Computer science is all about modeling. If one has the right model for a problem, then solving the problem becomes an engineering exercise.
Part of the work of creating a model is defining the right set of abstractions to work with, yet here is where the problem lies, if one uses these abstractions without fully understanding the underlying model and foundations. There is no better example of this problem then in the hot field of machine learning.
A simple definition of machine learning is the application of algorithms that attempt to learn with past input to predict future results.
We can see this everywhere today, from Facebook’s suggestions of new friends, Amazon’s product proposals, to LinkedIn’s job offers. Compound this now with Big Data. Due to this high demand, several libraries and tools have been created to support the use of machine learning.
This is all goodness, except that people are using these tools in some cases to provide critical business services without taking care of learning the underlying (statistical) models that support them. I have seen this over and over again. I believe other people also have, such as my friend Opher in this blog.
Let’s take a look at a few naive examples to illustrate the issues.
In our first example, we would like to predict a person’s weight from the person’s height. The height is what is called the explanatory or independent variable, and the weight is our predicted, response, or dependent variable.
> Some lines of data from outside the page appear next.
/-! ## §2. Polynomial moments are Gaussian-dominated (lens Sketch14 §D) -/

omit [Fintype Λ] in
/-- `x^k ≤ (k/(e·b))^k · e^{bx}` for `x ≥ 0`, `b > 0`, `k ≥ 1` (from `t ≤ e^{t−1}` at `t = bx/k`; lens Sketch14
`pow_le_const_mul_exp`). [folklore] -/
private theorem pow_le_const_mul_exp {x b : ℝ} (hx : 0 ≤ x) (hb : 0 < b) {k : ℕ} (hk : 1 ≤ k) :
    x ^ k ≤ ((k : ℝ) / (Real.exp 1 * b)) ^ k * Real.exp (b * x) := by
  have hk0 : (0 : ℝ) < k := by exact_mod_cast hk
  set t : ℝ := b * x / k with ht
  have ht0 : 0 ≤ t := by positivity
  have h1 : t ≤ Real.exp (t - 1) := by linarith [Real.add_one_le_exp (t - 1)]
  have h2 : t ^ k ≤ Real.exp (b * x) / Real.exp k := by
    have h := pow_le_pow_left₀ ht0 h1 k
    have e : Real.exp (t - 1) ^ k = Real.exp (b * x) / Real.exp k := by
      rw [← Real.exp_nat_mul, ← Real.exp_sub]
      congr 1
      rw [ht]; field_simp
    rwa [e] at h
  have h3 : x ^ k = ((k : ℝ) / b) ^ k * t ^ k := by
    rw [← mul_pow]; congr 1; rw [ht]; field_simp
  rw [h3]
  calc ((k : ℝ) / b) ^ k * t ^ k ≤ ((k : ℝ) / b) ^ k * (Real.exp (b * x) / Real.exp k) :=
        mul_le_mul_of_nonneg_left h2 (by positivity)
    _ = ((k : ℝ) / (Real.exp 1 * b)) ^ k * Real.exp (b * x) := by
        rw [← Real.exp_one_pow k, div_pow, div_pow, mul_pow]
        field_simp

/-- `‖B‖² ≤ B·B` for the sup norm of a real field on a finite index set (lens Sketch14 `pi_norm_sq_le_dotProduct`): the
bridge between the sup-norm box∕majorants of [I] (2.9)–(2.12) and the quadratic form `⟨B,B⟩` of (2.20)∕(2.22).
[cite: Balaban1988RG2Cluster, (2.20) p.16, (2.22) p.16] (elementary API for the (2.20)-type letters) -/
theorem pi_norm_sq_le_dotProduct (B : Λ → ℝ) : ‖B‖ ^ 2 ≤ B ⬝ᵥ B := by
  have hBB : 0 ≤ B ⬝ᵥ B := Finset.sum_nonneg fun i _ => mul_self_nonneg (B i)
  have h : ‖B‖ ≤ Real.sqrt (B ⬝ᵥ B) := by
    refine (pi_norm_le_iff_of_nonneg (Real.sqrt_nonneg _)).2 fun i => ?_
    rw [Real.norm_eq_abs, ← Real.sqrt_sq_eq_abs]
    refine Real.sqrt_le_sqrt ?_
    rw [sq]
    exact Finset.single_le_sum (f := fun j => B j * B j) (fun j _ => mul_self_nonneg (B j)) (Finset.mem_univ i)
  calc ‖B‖ ^ 2 ≤ Real.sqrt (B ⬝ᵥ B) ^ 2 := pow_le_pow_left₀ (norm_nonneg _) h 2
    _ = B ⬝ᵥ B := Real.sq_sqrt hBB

/-- `e^{δ‖B‖} ≤ e^{δ/2}·e^{½δ B·B}` (`2‖B‖ ≤ 1 + ‖B‖² ≤ 1 + B·B`; lens Sketch14 `exp_mul_norm_le_gauss`). [folklore] -/
private theorem exp_mul_norm_le_gauss (B : Λ → ℝ) {δ : ℝ} (hδ : 0 ≤ δ) :
    Real.exp (δ * ‖B‖) ≤ Real.exp (δ / 2) * Real.exp (δ / 2 * (B ⬝ᵥ B)) := by
  rw [← Real.exp_add]
  refine Real.exp_le_exp.2 ?_
  have h1 : 2 * ‖B‖ ≤ 1 + ‖B‖ ^ 2 := by nlinarith [sq_nonneg (‖B‖ - 1)]
  have h2 := pi_norm_sq_le_dotProduct B
  nlinarith [mul_le_mul_of_nonneg_left h1 hδ, mul_le_mul_of_nonneg_left h2 hδ]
Following, we have a sample input for this data:
1 180.0 77.0
2 177.8 69.9
3 175.0 69.5
4 170.0 68.0
Note that I am using real subjects for this data, but I can’t name them otherwise some people (at my immediate family) may get a bit upset. 🙂
There is a general heuristics in science known as Occam’s razor that says one should always try the simplest approach to solving a problem. This may sound ridiculously obvious, but believe me if you are used to statistics, it is not really that surprising that one actually had to explicit state this.
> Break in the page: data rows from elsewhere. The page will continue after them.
include hw in
/-- **`Ad K`-INVARIANCE OF A PROFILE PIECE**: if `prof (g⁻¹Xg) ↔ prof X` for every unitary `g` fixing `𝒪³`, then `1_{K ∩ {prof(ι u − 1)}}(kxk⁻¹) = 1_{…}(x)` for `k ∈ K`.
[cite: Kottwitz1986BaseChangeUnits, §3] [cite: Rogawski1990, §4.9 p. 54] -/
theorem indicator_profile_conj_eq (prof : Matrix (Fin 3) (Fin 3) (w.1.adicCompletion L) → Prop)
    (hconj : ∀ (g : GL (Fin 3) (w.1.adicCompletion L)), g ∈ unitaryGroupOfForm (galAdicCompletionMap (L := L) (IsCMField.complexConj L) hw) ((StdForm.antidiagonal 3).over (w.1.adicCompletion L)) →
      mapGL g (stdLattice (w.1.adicCompletion L) 3) = stdLattice (w.1.adicCompletion L) 3 →
      ∀ X, prof ((g : Matrix (Fin 3) (Fin 3) (w.1.adicCompletion L))⁻¹ * X * (g : Matrix (Fin 3) (Fin 3) (w.1.adicCompletion L))) ↔ prof X)
    {k : ((UnitaryGroup.cmDatum L 3 (Matrix.of fun i j : Fin 3 => if i.val + j.val + 1 = 3 then (1 : L) else 0)).Local v)} (hk : k ∈ cmLocalIntegralLevel L 3 (Matrix.of fun i j : Fin 3 => if i.val + j.val + 1 = 3 then (1 : L) else 0) v) (x : ((UnitaryGroup.cmDatum L 3 (Matrix.of fun i j : Fin 3 => if i.val + j.val + 1 = 3 then (1 : L) else 0)).Local v)) :
    Set.indicator {u : ((UnitaryGroup.cmDatum L 3 (Matrix.of fun i j : Fin 3 => if i.val + j.val + 1 = 3 then (1 : L) else 0)).Local v) | u ∈ cmLocalIntegralLevel L 3 (Matrix.of fun i j : Fin 3 => if i.val + j.val + 1 = 3 then (1 : L) else 0) v ∧ prof ((((localNonsplitEquiv (IsCMField.complexConj L) (Matrix.of fun i j : Fin 3 => if i.val + j.val + 1 = 3 then (1 : L) else 0) (IsCMField.complexConj_ne_one L) w hw u :
        ↥(unitaryGroupOfForm (galAdicCompletionMap (L := L) (IsCMField.complexConj L) hw) (placeForm (Matrix.of fun i j : Fin 3 => if i.val + j.val + 1 = 3 then (1 : L) else 0) w.1))) : GL (Fin 3) (w.1.adicCompletion L)) : Matrix (Fin 3) (Fin 3) (w.1.adicCompletion L)) - 1)}
        (fun _ => (1 : ℂ)) (k * x * k⁻¹) =
      Set.indicator {u : ((UnitaryGroup.cmDatum L 3 (Matrix.of fun i j : Fin 3 => if i.val + j.val + 1 = 3 then (1 : L) else 0)).Local v) | u ∈ cmLocalIntegralLevel L 3 (Matrix.of fun i j : Fin 3 => if i.val + j.val + 1 = 3 then (1 : L) else 0) v ∧ prof ((((localNonsplitEquiv (IsCMField.complexConj L) (Matrix.of fun i j : Fin 3 => if i.val + j.val + 1 = 3 then (1 : L) else 0) (IsCMField.complexConj_ne_one L) w hw u :
        ↥(unitaryGroupOfForm (galAdicCompletionMap (L := L) (IsCMField.complexConj L) hw) (placeForm (Matrix.of fun i j : Fin 3 => if i.val + j.val + 1 = 3 then (1 : L) else 0) w.1))) : GL (Fin 3) (w.1.adicCompletion L)) : Matrix (Fin 3) (Fin 3) (w.1.adicCompletion L)) - 1)}
        (fun _ => (1 : ℂ)) x := by
  -- `g := (ι k)⁻¹` is unitary and fixes `𝒪³`; `ι(kxk⁻¹) − 1 = g⁻¹ (ι x − 1) g`
  set A := ((localNonsplitEquiv (IsCMField.complexConj L) (Matrix.of fun i j : Fin 3 => if i.val + j.val + 1 = 3 then (1 : L) else 0) (IsCMField.complexConj_ne_one L) w hw k :
        ↥(unitaryGroupOfForm (galAdicCompletionMap (L := L) (IsCMField.complexConj L) hw) (placeForm (Matrix.of fun i j : Fin 3 => if i.val + j.val + 1 = 3 then (1 : L) else 0) w.1))) : GL (Fin 3) (w.1.adicCompletion L)) with hA
  have hgU : A⁻¹ ∈ unitaryGroupOfForm (galAdicCompletionMap (L := L) (IsCMField.complexConj L) hw) ((StdForm.antidiagonal 3).over (w.1.adicCompletion L)) := inv_mem (coe_mem_unitaryGroupOfForm_over L w hw k)
  have hgL : mapGL A⁻¹ (stdLattice (w.1.adicCompletion L) 3) = stdLattice (w.1.adicCompletion L) 3 := by
    have h := mapGL_coe_stdLattice_eq_of_mem L w hw hk
    rw [← hA] at h
    conv_lhs => rw [← h]
    rw [← mapGL_mul, inv_mul_cancel, mapGL_one]
  have hmat : ((((localNonsplitEquiv (IsCMField.complexConj L) (Matrix.of fun i j : Fin 3 => if i.val + j.val + 1 = 3 then (1 : L) else 0) (IsCMField.complexConj_ne_one L) w hw (k * x * k⁻¹) :
        ↥(unitaryGroupOfForm (galAdicCompletionMap (L := L) (IsCMField.complexConj L) hw) (placeForm (Matrix.of fun i j : Fin 3 => if i.val + j.val + 1 = 3 then (1 : L) else 0) w.1))) : GL (Fin 3) (w.1.adicCompletion L)) : Matrix (Fin 3) (Fin 3) (w.1.adicCompletion L)) - 1) =
      ((A⁻¹ : GL (Fin 3) (w.1.adicCompletion L)) : Matrix (Fin 3) (Fin 3) (w.1.adicCompletion L))⁻¹ *
        (((((localNonsplitEquiv (IsCMField.complexConj L) (Matrix.of fun i j : Fin 3 => if i.val + j.val + 1 = 3 then (1 : L) else 0) (IsCMField.complexConj_ne_one L) w hw x :
        ↥(unitaryGroupOfForm (galAdicCompletionMap (L := L) (IsCMField.complexConj L) hw) (placeForm (Matrix.of fun i j : Fin 3 => if i.val + j.val + 1 = 3 then (1 : L) else 0) w.1))) : GL (Fin 3) (w.1.adicCompletion L)) : Matrix (Fin 3) (Fin 3) (w.1.adicCompletion L)) - 1)) * ((A⁻¹ : GL (Fin 3) (w.1.adicCompletion L)) : Matrix (Fin 3) (Fin 3) (w.1.adicCompletion L)) := by
    rw [coe_coe_localNonsplitEquiv_conj' L 3 (Matrix.of fun i j : Fin 3 => if i.val + j.val + 1 = 3 then (1 : L) else 0) (IsCMField.complexConj_ne_one L) w hw k x, ← hA]
    simp only [Matrix.coe_units_inv]
    rw [Matrix.nonsing_inv_nonsing_inv _ (Matrix.isUnits_det_units A), Matrix.mul_sub, Matrix.sub_mul, Matrix.mul_one,
      Matrix.mul_nonsing_inv _ (Matrix.isUnits_det_units A)]
  have hmem : k * x * k⁻¹ ∈ cmLocalIntegralLevel L 3 (Matrix.of fun i j : Fin 3 => if i.val + j.val + 1 = 3 then (1 : L) else 0) v ↔ x ∈ cmLocalIntegralLevel L 3 (Matrix.of fun i j : Fin 3 => if i.val + j.val + 1 = 3 then (1 : L) else 0) v := by
    constructor
    · intro h
      have h' := Subgroup.mul_mem _ (Subgroup.mul_mem _ (inv_mem hk) h) hk
      rwa [← mul_assoc, ← mul_assoc, inv_mul_cancel, one_mul, inv_mul_cancel_right] at h'
    · intro h
      exact Subgroup.mul_mem _ (Subgroup.mul_mem _ hk h) (inv_mem hk)
  have hiff : (k * x * k⁻¹ ∈ cmLocalIntegralLevel L 3 (Matrix.of fun i j : Fin 3 => if i.val + j.val + 1 = 3 then (1 : L) else 0) v ∧ prof ((((localNonsplitEquiv (IsCMField.complexConj L) (Matrix.of fun i j : Fin 3 => if i.val + j.val + 1 = 3 then (1 : L) else 0) (IsCMField.complexConj_ne_one L) w hw (k * x * k⁻¹) :
        ↥(unitaryGroupOfForm (galAdicCompletionMap (L := L) (IsCMField.complexConj L) hw) (placeForm (Matrix.of fun i j : Fin 3 => if i.val + j.val + 1 = 3 then (1 : L) else 0) w.1))) : GL (Fin 3) (w.1.adicCompletion L)) : Matrix (Fin 3) (Fin 3) (w.1.adicCompletion L)) - 1)) ↔
      (x ∈ cmLocalIntegralLevel L 3 (Matrix.of fun i j : Fin 3 => if i.val + j.val + 1 = 3 then (1 : L) else 0) v ∧ prof ((((localNonsplitEquiv (IsCMField.complexConj L) (Matrix.of fun i j : Fin 3 => if i.val + j.val + 1 = 3 then (1 : L) else 0) (IsCMField.complexConj_ne_one L) w hw x :
        ↥(unitaryGroupOfForm (galAdicCompletionMap (L := L) (IsCMField.complexConj L) hw) (placeForm (Matrix.of fun i j : Fin 3 => if i.val + j.val + 1 = 3 then (1 : L) else 0) w.1))) : GL (Fin 3) (w.1.adicCompletion L)) : Matrix (Fin 3) (Fin 3) (w.1.adicCompletion L)) - 1)) := by
    rw [hmem, hmat, hconj _ hgU hgL]
  simp only [Set.indicator_apply, Set.mem_setOf_eq]
  by_cases hx : (x ∈ cmLocalIntegralLevel L 3 (Matrix.of fun i j : Fin 3 => if i.val + j.val + 1 = 3 then (1 : L) else 0) v ∧ prof ((((localNonsplitEquiv (IsCMField.complexConj L) (Matrix.of fun i j : Fin 3 => if i.val + j.val + 1 = 3 then (1 : L) else 0) (IsCMField.complexConj_ne_one L) w hw x :
        ↥(unitaryGroupOfForm (galAdicCompletionMap (L := L) (IsCMField.complexConj L) hw) (placeForm (Matrix.of fun i j : Fin 3 => if i.val + j.val + 1 = 3 then (1 : L) else 0) w.1))) : GL (Fin 3) (w.1.adicCompletion L)) : Matrix (Fin 3) (Fin 3) (w.1.adicCompletion L)) - 1))
  · rw [if_pos hx, if_pos (hiff.2 hx)]
  · rw [if_neg hx, if_neg (fun h => hx (hiff.1 h))]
Anyway, adhering to this heuristics, one of the simplest model, which actually works well in general and is widely employed, is what is known as the linear model. A linear model is nothing more than finding a linear equation of the form y = intercept + slope * x (in the case of a single independent variable) that fits well to the input data. There are several algorithms that do this, one of them being the least square algorithm.
Using our example, we can ‘fit’ a linear model to the input data as follows in R:
lm(formula = weight ~ height, data = example1)
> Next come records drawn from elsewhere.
/-- **A finite-dimensional `R`-stable `W ≤ E` is `⊥` or the whole line `𝕜 ∙ e₀`** (a subspace of a line; `e₀ ≠ 0` since `a e₀ ≠ 0`).  For `W = Π^K ≠ 0` this puts `e₀ = 𝟙` in `Π`.
[cite: Iwaniec2002, §7 (p. 103)] [cite: MoeglinWaldspurger1995, V.3.13] -/
theorem eq_bot_or_eq_span_of_finiteDimensional_of_stable (R : H →ₗ[𝕜] H) (E : Submodule 𝕜 H) (a : H →ₗ[𝕜] 𝕜) (f : H →ₗ[𝕜] F) (M : F →ₗ[𝕜] F)
    (hf : ∀ v ∈ E, f (R v) = M (f v)) (hM : ∀ (c : 𝕜) (w : F), M w = c • w → w = 0)
    (hinj : ∀ v ∈ E, a v = 0 → f v = 0 → v = 0) {e₀ : H} (he₀ : e₀ ∈ E) (hf₀ : f e₀ = 0) (ha₀ : a e₀ ≠ 0)
    (W : Submodule 𝕜 H) [FiniteDimensional 𝕜 W] (hWE : W ≤ E) (hWR : ∀ w ∈ W, R w ∈ W) : W = ⊥ ∨ W = 𝕜 ∙ e₀ := by
  have hle := le_span_of_finiteDimensional_of_stable R E a f M hf hM hinj he₀ hf₀ ha₀ W hWE hWR
  by_cases hW : W = ⊥
  · exact Or.inl hW
  · refine Or.inr (le_antisymm hle ?_)
    -- a nonzero `w ∈ W ≤ 𝕜 ∙ e₀` is `t • e₀` with `t ≠ 0`, so `e₀ ∈ W`
    obtain ⟨w, hwW, hw0⟩ := (Submodule.ne_bot_iff W).1 hW
    obtain ⟨t, rfl⟩ := mem_span_singleton.1 (hle hwW)
    have ht : t ≠ 0 := fun h => hw0 (by rw [h, zero_smul])
    have he₀W : e₀ ∈ W := by
      have h := W.smul_mem t⁻¹ hwW
      rwa [smul_smul, inv_mul_cancel₀ ht, one_smul] at h
    exact (span_singleton_le_iff_mem e₀ W).2 he₀W

/-- The «`𝟙 ∈ Π`» form: a NONZERO finite-dimensional `R`-stable `W ≤ E` contains `e₀`. [cite: Iwaniec2002, §7 (p. 103)] -/
theorem mem_of_finiteDimensional_of_stable_of_ne_bot (R : H →ₗ[𝕜] H) (E : Submodule 𝕜 H) (a : H →ₗ[𝕜] 𝕜) (f : H →ₗ[𝕜] F) (M : F →ₗ[𝕜] F)
    (hf : ∀ v ∈ E, f (R v) = M (f v)) (hM : ∀ (c : 𝕜) (w : F), M w = c • w → w = 0)
    (hinj : ∀ v ∈ E, a v = 0 → f v = 0 → v = 0) {e₀ : H} (he₀ : e₀ ∈ E) (hf₀ : f e₀ = 0) (ha₀ : a e₀ ≠ 0)
    (W : Submodule 𝕜 H) [FiniteDimensional 𝕜 W] (hWE : W ≤ E) (hWR : ∀ w ∈ W, R w ∈ W) (hW : W ≠ ⊥) : e₀ ∈ W := by
  rcases eq_bot_or_eq_span_of_finiteDimensional_of_stable R E a f M hf hM hinj he₀ hf₀ ha₀ W hWE hWR with h | h
  · exact absurd h hW
  · rw [h]; exact mem_span_singleton_self e₀

end Stable

/-! ## §3 The representation-theoretic assembly ON LETTERS: `K`-fixed vectors of the residual part `D ⊓ Cᗮ` of a unitary representation are multiples of `e₀` -/

section Rep

variable {G : Type*} [Group G] {V : Type*} [NormedAddCommGroup V] [InnerProductSpace ℂ V] [CompleteSpace V] {π : ContRepresentation ℂ G V}

/-- **T9 ON LETTERS, EVERY UNITARY REPRESENTATION**: for a unitary `π` on a Hilbert space `V`, closed invariant `C, Res` with `Res ⟂ C` (think `L²_cusp` and `L²_res = L²_disc ⊓ (L²_cusp)ᗮ`, ★ `residualPart` ∕ `residualSubspace`), a subgroup or set
`K ⊆ G` with its submodule of fixed vectors `Kfix` (ANY spelling, pinned by `hKfix`), an operator `R₀` (the Hecke operator of ONE shell test function) that preserves every closed invariant
subspace of `Res` (`hRW`) and `K`-fixedness (`hRK`), Plancherel data `(a, f, M)` on `E := Cᗮ ⊓ Kfix` (T5-weak: `hf` intertwining, `hM` no eigenvectors — ★ T6∕T7 —, `hinj` injectivity), the
constant vector `e₀ ∈ Cᗮ ⊓ Kfix` with `f e₀ = 0`, `a e₀ ≠ 0`, ADMISSIBILITY `hadm` («`Π ⊓ Kfix` finite-dimensional for irreducible closed `Π ≤ Res`») and the DISCRETE CLOSURE letter `hdisc`
(«`Res ⊓ Kfix ⊆ closure ⨆_{Π irreducible ≤ Res} (Π ⊓ Kfix)`»): **every `K`-fixed `v ∈ Res` lies in `ℂ ∙ e₀`** — each `Π ⊓ Kfix ≤ ℂ ∙ e₀` by §2, the `⨆` and its closure too (a line is
closed). [cite: MoeglinWaldspurger1995, V.3.13] [cite: Iwaniec2002, §7 (p. 103)] [cite: Borel1997, §§13–16] -/
theorem fixed_residual_mem_span_of_letters (hu : π.IsUnitary) (C Res : ClosedSubrep π) (hResC : ∀ v ∈ Res, v ∈ C.orthogonal hu)
    {S : Type*} [SetLike S G] (K : S)
    (Kfix : Submodule ℂ V) (hKfix : ∀ v : V, v ∈ Kfix ↔ ∀ k ∈ K, π k v = v)
    {F : Type*} [AddCommGroup F] [Module ℂ F]
    (R₀ : V →ₗ[ℂ] V) (a : V →ₗ[ℂ] ℂ) (f : V →ₗ[ℂ] F) (M : F →ₗ[ℂ] F)
    (hRW : ∀ W : ClosedSubrep π, W ≤ Res → ∀ v ∈ W, R₀ v ∈ W)
    (hRK : ∀ v : V, (∀ k ∈ K, π k v = v) → ∀ k ∈ K, π k (R₀ v) = R₀ v)
    (hf : ∀ v ∈ C.orthogonal hu, (∀ k ∈ K, π k v = v) → f (R₀ v) = M (f v))
    (hM : ∀ (c : ℂ) (w : F), M w = c • w → w = 0)
    (hinj : ∀ v ∈ C.orthogonal hu, (∀ k ∈ K, π k v = v) → a v = 0 → f v = 0 → v = 0)
    {e₀ : V} (he₀C : e₀ ∈ C.orthogonal hu) (he₀K : ∀ k ∈ K, π k e₀ = e₀) (hf₀ : f e₀ = 0) (ha₀ : a e₀ ≠ 0)
    (hadm : ∀ W : ClosedSubrep π, W ≤ Res → W.toContRep.IsTopIrreducible → FiniteDimensional ℂ ↥(W.toSubmodule ⊓ Kfix))
    (hdisc : ∀ v ∈ Res, (∀ k ∈ K, π k v = v) →
      v ∈ (⨆ W ∈ {W : ClosedSubrep π | W ≤ Res ∧ W.toContRep.IsTopIrreducible}, W.toSubmodule ⊓ Kfix).topologicalClosure)
    {v : V} (hv : v ∈ Res) (hvK : ∀ k ∈ K, π k v = v) : v ∈ ℂ ∙ e₀ := by
  set E : Submodule ℂ V := (C.orthogonal hu).toSubmodule ⊓ Kfix with hE
  have hfE : ∀ w ∈ E, f (R₀ w) = M (f w) := fun w hw => hf w hw.1 ((hKfix w).1 hw.2)
  have hinjE : ∀ w ∈ E, a w = 0 → f w = 0 → w = 0 := fun w hw => hinj w hw.1 ((hKfix w).1 hw.2)
  have he₀E : e₀ ∈ E := ⟨he₀C, (hKfix e₀).2 he₀K⟩
  -- each irreducible `W ≤ Res`: `W ⊓ Kfix ≤ ℂ ∙ e₀`
  have hW : ∀ W : ClosedSubrep π, W ≤ Res → W.toContRep.IsTopIrreducible → W.toSubmodule ⊓ Kfix ≤ ℂ ∙ e₀ := by
    intro W hWres hWirr
    haveI := hadm W hWres hWirr
    refine le_span_of_finiteDimensional_of_stable R₀ E a f M hfE hM hinjE he₀E hf₀ ha₀ (W.toSubmodule ⊓ Kfix) ?_ ?_
    · rintro w ⟨hwW, hwK⟩
      exact ⟨hResC w (hWres hwW), hwK⟩
    · rintro w ⟨hwW, hwK⟩
      exact ⟨hRW W hWres w hwW, (hKfix _).2 (hRK w ((hKfix w).1 hwK))⟩
  have hsup : (⨆ W ∈ {W : ClosedSubrep π | W ≤ Res ∧ W.toContRep.IsTopIrreducible}, W.toSubmodule ⊓ Kfix) ≤ ℂ ∙ e₀ :=
    iSup₂_le fun W hWS => hW W hWS.1 hWS.2
  have hcl : (⨆ W ∈ {W : ClosedSubrep π | W ≤ Res ∧ W.toContRep.IsTopIrreducible}, W.toSubmodule ⊓ Kfix).topologicalClosure ≤ ℂ ∙ e₀ :=
    Submodule.topologicalClosure_minimal _ hsup (Submodule.closed_of_finiteDimensional _)
  exact hcl (hdisc v hv hvK)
And if we drill down into the result:
Or, if replacing in the original formula:
weight = -59.8261 + 0.7452 * height
A careful analysis of this would show that the coefficients are a bit off, however keep in mind that I trained my model using a sample of only 4 entries. This is a very small sample indeed, typically one fits their models using hundreds, or thousands, or even millions of elements. In fact, there is a field in statistics called power analysis that helps you define how large your sample has to be so as that you can have a certain level of confidence, say 95%, in your results. There are many variables to this calculation, but surprisingly enough the minimum number needed is generally not very large, sometimes just in the two digits range.
Regardless, let’s use this model to try to predict the weight of another subject whose height is 150 cm. This is done as follows in R:
predict(fit, list(height = 150))-> 51.94918
As it stands, I know for a fact that this person’s weight (she may deny it) is around 52-53 kg, so in spite of everything our model has done remarkable well, wouldn’t you say?
Well, let’s now try this approach with a different scenario.
Say we have a sample with the number of frauds that has happened in a particular location as per its zip code. Here is the sample:
1 91333 13
2 91332 10
3 91331 5
4 91330 15
For example, in the zip code 91333, there has been 13 frauds (in the last month). Could we create a linear model for this data, for example, in the form of:
fit2 <- lm(fraud ~ zipcode, example2)
Well, let’s try to use it:
predict(fit2, list(zipcode=91000))-> 43.9
predict(fit2, list(zipcode=91334))-> 10.5
Obviously, the results make absolutely no sense. What went wrong? Several things, to begin with there is really no linearity between the variables zip code and the number of frauds. But there is even a more subtle problem, whenever you are using linear models, there is a requirement that the variances (actually, the residuals) of the predicted variable be normally distributed. What this means is that, for example, your predicted variable cannot be a ‘count data’, like we have in this fraud example, or a binary true or false response, or even a categorical value, like high/medium/low, as none of these have a normal distribution. Even more than that, say that in our first example, we had included the measures of children alongside the measures for adults. As the variance for the weight and height correlation is different for adults and children, they would not be normally distributed, and hence wouldn’t work well for our linear model.
What this means is that it is not enough to simply apply a machine learning algorithm to your data, first and foremost you must understand your data and its distribution, which is not a trivial task.
The adoption of machine learning is very welcoming, however one must not forget the human aspect of choosing the right models and algorithms.